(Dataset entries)
★ ★ ★ ★

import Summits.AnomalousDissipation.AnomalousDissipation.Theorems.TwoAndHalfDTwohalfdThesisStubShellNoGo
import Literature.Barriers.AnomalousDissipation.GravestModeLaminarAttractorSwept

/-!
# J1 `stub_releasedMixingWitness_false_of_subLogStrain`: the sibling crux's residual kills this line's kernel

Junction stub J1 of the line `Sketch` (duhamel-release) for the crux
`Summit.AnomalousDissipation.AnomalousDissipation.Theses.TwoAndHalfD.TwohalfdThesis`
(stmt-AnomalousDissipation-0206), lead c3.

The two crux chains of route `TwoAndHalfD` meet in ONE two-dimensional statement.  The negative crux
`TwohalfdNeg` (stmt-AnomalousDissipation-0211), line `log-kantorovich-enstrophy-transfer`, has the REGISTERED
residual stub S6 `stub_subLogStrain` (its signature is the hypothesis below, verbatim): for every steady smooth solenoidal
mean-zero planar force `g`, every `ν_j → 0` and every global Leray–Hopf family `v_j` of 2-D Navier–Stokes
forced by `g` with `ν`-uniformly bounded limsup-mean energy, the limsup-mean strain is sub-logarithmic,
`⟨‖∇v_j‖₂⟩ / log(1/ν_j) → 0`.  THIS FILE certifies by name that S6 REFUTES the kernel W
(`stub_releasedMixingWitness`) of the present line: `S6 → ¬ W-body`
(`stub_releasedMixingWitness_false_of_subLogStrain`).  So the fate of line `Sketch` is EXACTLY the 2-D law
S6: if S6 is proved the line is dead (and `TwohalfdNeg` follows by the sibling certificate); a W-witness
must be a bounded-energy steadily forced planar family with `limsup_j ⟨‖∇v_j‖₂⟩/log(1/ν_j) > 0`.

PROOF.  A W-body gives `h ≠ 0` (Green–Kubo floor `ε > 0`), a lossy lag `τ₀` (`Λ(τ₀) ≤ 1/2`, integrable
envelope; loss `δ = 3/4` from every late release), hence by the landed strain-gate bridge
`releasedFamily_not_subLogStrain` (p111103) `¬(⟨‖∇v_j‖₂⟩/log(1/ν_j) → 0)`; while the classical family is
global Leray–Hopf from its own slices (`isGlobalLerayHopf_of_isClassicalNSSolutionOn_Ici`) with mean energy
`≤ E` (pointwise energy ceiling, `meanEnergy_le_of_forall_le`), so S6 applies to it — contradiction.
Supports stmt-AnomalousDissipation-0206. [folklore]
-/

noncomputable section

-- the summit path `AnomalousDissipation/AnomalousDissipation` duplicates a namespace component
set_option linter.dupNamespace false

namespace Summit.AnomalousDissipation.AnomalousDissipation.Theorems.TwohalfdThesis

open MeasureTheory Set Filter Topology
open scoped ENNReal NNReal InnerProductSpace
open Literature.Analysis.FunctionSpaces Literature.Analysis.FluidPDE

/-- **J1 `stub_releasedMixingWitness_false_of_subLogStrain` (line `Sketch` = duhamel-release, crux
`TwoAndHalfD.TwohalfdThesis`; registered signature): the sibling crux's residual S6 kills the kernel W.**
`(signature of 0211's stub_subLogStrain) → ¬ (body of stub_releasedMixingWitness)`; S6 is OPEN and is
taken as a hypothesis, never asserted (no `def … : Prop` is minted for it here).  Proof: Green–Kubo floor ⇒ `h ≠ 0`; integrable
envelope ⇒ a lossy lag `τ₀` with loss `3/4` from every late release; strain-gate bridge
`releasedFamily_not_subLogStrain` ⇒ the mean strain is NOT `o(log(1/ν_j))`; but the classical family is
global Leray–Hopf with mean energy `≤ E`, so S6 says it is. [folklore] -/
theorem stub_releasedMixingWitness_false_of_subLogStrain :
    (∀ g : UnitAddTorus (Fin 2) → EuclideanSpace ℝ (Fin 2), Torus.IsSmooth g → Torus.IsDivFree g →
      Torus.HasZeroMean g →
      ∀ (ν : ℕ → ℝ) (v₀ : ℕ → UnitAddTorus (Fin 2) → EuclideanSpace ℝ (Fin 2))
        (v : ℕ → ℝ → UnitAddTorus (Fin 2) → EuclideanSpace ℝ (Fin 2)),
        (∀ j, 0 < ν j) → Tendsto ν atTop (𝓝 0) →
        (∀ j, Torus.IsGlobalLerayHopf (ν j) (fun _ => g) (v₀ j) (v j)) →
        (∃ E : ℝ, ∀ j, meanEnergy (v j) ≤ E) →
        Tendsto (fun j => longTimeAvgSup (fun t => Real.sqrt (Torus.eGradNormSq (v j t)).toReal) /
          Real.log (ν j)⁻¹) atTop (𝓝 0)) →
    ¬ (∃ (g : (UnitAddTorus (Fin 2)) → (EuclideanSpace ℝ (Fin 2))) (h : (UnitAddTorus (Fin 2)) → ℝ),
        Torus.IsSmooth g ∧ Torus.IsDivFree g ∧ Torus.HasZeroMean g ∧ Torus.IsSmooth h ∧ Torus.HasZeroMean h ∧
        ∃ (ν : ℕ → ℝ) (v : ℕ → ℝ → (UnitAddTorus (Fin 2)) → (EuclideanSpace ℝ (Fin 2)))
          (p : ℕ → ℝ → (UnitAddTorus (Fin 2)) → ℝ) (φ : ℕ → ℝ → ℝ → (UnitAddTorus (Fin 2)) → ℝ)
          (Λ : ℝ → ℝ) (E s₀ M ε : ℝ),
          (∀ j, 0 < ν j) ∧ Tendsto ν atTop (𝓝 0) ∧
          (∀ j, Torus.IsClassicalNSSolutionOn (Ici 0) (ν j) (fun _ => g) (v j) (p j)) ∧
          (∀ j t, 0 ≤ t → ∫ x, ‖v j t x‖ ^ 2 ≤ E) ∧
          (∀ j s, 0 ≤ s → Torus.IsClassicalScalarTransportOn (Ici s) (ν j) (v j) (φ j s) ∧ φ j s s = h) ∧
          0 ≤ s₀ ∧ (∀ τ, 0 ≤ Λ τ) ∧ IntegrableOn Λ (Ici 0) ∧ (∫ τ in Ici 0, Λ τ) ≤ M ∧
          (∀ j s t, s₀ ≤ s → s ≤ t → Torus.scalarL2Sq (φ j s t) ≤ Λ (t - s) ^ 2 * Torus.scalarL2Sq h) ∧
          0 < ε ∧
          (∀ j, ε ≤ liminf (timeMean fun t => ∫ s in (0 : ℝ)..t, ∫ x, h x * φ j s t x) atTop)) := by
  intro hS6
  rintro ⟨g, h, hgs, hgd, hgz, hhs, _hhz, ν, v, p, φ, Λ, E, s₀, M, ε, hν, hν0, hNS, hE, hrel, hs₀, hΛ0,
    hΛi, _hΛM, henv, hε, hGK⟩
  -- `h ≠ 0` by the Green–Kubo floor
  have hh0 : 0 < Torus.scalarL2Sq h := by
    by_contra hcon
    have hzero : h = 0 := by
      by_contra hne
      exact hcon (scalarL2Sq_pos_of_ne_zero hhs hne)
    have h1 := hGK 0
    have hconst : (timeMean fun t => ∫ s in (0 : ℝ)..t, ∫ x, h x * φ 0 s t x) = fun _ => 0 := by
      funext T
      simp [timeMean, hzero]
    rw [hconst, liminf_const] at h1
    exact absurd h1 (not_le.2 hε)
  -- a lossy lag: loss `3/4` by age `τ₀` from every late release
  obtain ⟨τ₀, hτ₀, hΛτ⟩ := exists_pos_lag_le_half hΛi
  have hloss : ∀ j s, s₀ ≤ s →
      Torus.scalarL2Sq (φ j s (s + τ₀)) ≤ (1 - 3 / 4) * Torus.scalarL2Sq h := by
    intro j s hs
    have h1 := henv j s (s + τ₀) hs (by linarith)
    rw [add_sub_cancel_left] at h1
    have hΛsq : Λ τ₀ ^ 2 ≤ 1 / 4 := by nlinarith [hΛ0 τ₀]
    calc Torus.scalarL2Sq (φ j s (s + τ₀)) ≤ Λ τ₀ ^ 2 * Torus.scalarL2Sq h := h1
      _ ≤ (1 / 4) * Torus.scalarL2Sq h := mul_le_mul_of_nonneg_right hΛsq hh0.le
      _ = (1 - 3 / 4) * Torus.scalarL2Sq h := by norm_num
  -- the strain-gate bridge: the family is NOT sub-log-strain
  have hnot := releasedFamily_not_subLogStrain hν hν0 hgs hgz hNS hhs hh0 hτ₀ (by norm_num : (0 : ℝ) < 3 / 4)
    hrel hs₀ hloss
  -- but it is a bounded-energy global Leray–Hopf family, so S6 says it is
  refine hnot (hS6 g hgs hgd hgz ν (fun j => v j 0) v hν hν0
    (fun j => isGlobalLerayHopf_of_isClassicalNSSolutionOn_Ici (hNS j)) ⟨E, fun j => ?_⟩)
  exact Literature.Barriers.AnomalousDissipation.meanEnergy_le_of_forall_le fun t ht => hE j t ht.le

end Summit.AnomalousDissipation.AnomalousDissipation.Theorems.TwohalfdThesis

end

★ ★ ★ ★

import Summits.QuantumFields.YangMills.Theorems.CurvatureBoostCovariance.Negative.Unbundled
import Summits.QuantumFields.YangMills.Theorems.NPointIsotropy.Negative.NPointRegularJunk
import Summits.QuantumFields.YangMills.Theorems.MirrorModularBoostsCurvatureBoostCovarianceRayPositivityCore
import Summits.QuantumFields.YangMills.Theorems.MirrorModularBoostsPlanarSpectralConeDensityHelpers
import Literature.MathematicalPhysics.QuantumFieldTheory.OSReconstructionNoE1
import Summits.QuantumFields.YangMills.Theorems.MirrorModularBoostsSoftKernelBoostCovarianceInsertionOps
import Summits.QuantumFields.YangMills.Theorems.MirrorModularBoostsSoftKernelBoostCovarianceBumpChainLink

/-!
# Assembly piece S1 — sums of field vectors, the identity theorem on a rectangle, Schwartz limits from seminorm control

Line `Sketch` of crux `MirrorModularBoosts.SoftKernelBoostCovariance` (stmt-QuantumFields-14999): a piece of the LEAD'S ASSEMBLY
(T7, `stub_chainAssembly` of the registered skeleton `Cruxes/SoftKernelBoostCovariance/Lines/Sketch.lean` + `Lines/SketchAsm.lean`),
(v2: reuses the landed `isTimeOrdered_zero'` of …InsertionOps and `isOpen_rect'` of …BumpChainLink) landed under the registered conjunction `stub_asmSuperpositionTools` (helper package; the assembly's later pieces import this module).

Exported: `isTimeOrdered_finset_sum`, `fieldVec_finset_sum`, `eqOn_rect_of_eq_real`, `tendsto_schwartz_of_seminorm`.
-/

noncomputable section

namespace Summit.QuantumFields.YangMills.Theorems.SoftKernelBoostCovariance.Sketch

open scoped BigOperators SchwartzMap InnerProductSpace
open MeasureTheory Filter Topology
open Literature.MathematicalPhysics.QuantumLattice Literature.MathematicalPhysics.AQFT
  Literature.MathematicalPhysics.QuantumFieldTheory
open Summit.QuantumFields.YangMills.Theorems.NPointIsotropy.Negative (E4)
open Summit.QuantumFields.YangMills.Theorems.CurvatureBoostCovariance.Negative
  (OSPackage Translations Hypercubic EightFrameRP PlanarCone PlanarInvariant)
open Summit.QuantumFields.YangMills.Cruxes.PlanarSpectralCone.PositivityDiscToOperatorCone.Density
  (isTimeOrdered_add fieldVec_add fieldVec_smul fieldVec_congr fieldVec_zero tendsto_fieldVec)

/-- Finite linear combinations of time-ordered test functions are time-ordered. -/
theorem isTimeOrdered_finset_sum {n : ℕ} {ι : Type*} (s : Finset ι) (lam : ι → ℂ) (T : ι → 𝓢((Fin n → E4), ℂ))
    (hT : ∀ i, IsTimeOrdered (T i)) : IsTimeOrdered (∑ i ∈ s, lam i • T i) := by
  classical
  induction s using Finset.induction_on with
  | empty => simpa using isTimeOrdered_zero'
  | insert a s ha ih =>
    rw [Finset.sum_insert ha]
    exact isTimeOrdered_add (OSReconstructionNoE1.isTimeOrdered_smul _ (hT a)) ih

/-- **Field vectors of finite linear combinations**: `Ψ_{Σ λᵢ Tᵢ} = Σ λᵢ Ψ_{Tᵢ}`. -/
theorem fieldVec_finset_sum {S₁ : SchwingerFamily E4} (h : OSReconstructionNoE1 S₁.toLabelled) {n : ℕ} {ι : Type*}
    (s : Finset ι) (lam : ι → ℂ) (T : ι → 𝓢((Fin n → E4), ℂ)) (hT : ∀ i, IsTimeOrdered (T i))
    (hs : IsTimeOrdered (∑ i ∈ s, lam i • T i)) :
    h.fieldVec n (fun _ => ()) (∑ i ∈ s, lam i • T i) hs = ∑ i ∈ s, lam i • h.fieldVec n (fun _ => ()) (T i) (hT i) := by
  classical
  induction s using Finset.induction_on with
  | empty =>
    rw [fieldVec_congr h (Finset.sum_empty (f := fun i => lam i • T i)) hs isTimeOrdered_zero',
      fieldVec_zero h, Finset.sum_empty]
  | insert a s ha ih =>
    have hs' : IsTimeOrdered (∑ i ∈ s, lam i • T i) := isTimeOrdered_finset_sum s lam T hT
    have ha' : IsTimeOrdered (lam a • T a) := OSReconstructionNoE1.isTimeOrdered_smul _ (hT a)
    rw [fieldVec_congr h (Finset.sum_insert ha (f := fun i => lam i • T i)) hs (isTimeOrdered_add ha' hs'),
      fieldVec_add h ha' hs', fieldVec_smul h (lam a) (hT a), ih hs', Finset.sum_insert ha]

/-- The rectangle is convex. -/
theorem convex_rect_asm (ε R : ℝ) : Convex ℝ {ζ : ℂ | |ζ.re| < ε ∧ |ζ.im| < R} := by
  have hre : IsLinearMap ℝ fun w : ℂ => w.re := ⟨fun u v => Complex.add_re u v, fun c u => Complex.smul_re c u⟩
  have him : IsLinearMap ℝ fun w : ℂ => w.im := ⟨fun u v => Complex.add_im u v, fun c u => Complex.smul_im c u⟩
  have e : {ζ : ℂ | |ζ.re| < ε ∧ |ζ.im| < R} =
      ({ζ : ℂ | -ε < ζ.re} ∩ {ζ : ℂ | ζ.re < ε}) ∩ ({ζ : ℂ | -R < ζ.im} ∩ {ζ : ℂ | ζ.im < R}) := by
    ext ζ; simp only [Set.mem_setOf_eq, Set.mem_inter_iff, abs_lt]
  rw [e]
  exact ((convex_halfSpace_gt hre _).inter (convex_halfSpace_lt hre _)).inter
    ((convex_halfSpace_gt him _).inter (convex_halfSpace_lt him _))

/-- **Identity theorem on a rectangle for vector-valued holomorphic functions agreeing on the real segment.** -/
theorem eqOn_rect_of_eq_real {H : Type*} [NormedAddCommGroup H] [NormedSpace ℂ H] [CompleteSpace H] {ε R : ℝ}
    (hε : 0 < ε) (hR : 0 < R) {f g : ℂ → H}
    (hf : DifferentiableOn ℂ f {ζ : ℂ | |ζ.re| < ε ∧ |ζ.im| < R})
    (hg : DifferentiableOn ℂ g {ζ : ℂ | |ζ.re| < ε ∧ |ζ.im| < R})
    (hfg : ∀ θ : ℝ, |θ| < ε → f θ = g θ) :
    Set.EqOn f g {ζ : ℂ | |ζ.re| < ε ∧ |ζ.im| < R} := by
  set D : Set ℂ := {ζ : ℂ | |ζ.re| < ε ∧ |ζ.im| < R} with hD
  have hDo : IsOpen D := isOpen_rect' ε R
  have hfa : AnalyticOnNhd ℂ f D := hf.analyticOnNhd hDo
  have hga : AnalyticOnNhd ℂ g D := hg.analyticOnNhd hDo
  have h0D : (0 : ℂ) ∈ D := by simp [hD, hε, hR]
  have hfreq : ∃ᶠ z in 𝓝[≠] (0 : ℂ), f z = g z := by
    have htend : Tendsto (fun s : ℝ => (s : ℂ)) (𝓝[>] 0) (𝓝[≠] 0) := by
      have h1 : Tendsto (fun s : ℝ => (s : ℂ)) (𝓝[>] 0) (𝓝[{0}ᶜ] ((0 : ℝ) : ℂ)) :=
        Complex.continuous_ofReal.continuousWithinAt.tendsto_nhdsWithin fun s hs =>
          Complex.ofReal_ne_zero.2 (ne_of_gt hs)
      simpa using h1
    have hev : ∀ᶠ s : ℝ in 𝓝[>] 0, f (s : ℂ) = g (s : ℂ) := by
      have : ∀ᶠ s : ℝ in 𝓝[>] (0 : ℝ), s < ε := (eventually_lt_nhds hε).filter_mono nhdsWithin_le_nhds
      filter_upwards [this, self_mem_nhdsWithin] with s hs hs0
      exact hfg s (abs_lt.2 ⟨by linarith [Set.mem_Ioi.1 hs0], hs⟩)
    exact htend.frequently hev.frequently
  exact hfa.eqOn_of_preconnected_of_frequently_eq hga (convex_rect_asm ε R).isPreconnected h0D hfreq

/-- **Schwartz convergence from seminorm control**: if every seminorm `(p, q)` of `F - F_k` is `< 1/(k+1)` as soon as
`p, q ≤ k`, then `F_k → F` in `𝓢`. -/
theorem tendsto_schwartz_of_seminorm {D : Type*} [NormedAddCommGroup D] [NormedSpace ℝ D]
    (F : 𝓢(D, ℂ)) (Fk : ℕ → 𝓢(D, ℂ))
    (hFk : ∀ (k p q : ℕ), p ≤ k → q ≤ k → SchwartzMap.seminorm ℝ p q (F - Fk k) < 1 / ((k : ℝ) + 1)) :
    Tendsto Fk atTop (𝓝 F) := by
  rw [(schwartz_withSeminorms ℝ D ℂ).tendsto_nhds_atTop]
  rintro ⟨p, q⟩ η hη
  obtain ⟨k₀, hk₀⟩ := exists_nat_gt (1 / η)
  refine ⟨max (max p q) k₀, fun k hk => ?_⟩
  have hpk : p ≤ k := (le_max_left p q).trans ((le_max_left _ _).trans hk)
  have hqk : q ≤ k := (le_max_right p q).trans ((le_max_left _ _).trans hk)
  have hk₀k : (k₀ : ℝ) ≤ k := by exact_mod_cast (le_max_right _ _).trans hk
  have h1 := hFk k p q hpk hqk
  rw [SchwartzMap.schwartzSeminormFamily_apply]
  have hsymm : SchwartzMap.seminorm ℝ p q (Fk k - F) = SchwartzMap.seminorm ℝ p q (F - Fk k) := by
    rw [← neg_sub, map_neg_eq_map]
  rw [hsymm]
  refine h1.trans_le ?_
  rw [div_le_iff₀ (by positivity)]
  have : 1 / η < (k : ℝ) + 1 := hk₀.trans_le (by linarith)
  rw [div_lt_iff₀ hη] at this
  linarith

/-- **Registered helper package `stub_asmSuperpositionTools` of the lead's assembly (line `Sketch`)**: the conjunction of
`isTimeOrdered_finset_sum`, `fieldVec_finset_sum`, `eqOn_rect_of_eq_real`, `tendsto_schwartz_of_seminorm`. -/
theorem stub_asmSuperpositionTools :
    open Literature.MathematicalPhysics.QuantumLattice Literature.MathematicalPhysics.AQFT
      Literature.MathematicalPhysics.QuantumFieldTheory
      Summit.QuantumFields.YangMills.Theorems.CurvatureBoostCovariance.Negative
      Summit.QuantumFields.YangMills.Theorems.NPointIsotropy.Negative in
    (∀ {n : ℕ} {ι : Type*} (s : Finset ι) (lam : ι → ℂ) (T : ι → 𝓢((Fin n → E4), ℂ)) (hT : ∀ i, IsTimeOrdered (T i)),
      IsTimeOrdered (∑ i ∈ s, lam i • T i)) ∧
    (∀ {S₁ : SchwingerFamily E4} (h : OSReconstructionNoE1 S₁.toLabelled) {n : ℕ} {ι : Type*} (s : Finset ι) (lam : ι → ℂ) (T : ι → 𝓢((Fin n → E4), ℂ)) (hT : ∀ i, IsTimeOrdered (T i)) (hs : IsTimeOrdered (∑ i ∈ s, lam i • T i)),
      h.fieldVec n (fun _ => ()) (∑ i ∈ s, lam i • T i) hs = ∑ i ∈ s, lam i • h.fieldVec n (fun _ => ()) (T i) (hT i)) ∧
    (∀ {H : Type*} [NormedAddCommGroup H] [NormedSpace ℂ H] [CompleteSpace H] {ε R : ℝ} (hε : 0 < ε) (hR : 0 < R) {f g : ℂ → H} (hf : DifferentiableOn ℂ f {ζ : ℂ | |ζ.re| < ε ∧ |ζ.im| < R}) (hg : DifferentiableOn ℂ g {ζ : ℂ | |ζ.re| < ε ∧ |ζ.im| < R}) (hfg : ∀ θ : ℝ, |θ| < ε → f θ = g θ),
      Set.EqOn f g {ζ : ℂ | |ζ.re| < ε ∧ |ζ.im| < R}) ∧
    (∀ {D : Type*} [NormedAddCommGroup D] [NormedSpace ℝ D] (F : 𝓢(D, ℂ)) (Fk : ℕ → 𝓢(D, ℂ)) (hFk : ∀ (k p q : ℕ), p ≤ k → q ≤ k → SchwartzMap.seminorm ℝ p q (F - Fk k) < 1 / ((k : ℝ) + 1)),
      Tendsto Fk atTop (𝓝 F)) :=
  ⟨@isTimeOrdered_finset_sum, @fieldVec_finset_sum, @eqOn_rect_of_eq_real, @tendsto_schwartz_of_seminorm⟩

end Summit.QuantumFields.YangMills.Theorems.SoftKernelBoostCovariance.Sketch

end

★ ★ ★ ★

Above are the entries. Quote exactly the lines from the one bearing "is convex. -/" through the one bearing "have hga : AnalyticOnNhd".

- [Answer box]
/-- The rectangle is convex. -/
theorem convex_rect_asm (ε R : ℝ) : Convex ℝ {ζ : ℂ | |ζ.re| < ε ∧ |ζ.im| < R} := by
  have hre : IsLinearMap ℝ fun w : ℂ => w.re := ⟨fun u v => Complex.add_re u v, fun c u => Complex.smul_re c u⟩
  have him : IsLinearMap ℝ fun w : ℂ => w.im := ⟨fun u v => Complex.add_im u v, fun c u => Complex.smul_im c u⟩
  have e : {ζ : ℂ | |ζ.re| < ε ∧ |ζ.im| < R} =
      ({ζ : ℂ | -ε < ζ.re} ∩ {ζ : ℂ | ζ.re < ε}) ∩ ({ζ : ℂ | -R < ζ.im} ∩ {ζ : ℂ | ζ.im < R}) := by
    ext ζ; simp only [Set.mem_setOf_eq, Set.mem_inter_iff, abs_lt]
  rw [e]
  exact ((convex_halfSpace_gt hre _).inter (convex_halfSpace_lt hre _)).inter
    ((convex_halfSpace_gt him _).inter (convex_halfSpace_lt him _))

/-- **Identity theorem on a rectangle for vector-valued holomorphic functions agreeing on the real segment.** -/
theorem eqOn_rect_of_eq_real {H : Type*} [NormedAddCommGroup H] [NormedSpace ℂ H] [CompleteSpace H] {ε R : ℝ}
    (hε : 0 < ε) (hR : 0 < R) {f g : ℂ → H}
    (hf : DifferentiableOn ℂ f {ζ : ℂ | |ζ.re| < ε ∧ |ζ.im| < R})
    (hg : DifferentiableOn ℂ g {ζ : ℂ | |ζ.re| < ε ∧ |ζ.im| < R})
    (hfg : ∀ θ : ℝ, |θ| < ε → f θ = g θ) :
    Set.EqOn f g {ζ : ℂ | |ζ.re| < ε ∧ |ζ.im| < R} := by
  set D : Set ℂ := {ζ : ℂ | |ζ.re| < ε ∧ |ζ.im| < R} with hD
  have hDo : IsOpen D := isOpen_rect' ε R
  have hfa : AnalyticOnNhd ℂ f D := hf.analyticOnNhd hDo
  have hga : AnalyticOnNhd ℂ g D := hg.analyticOnNhd hDo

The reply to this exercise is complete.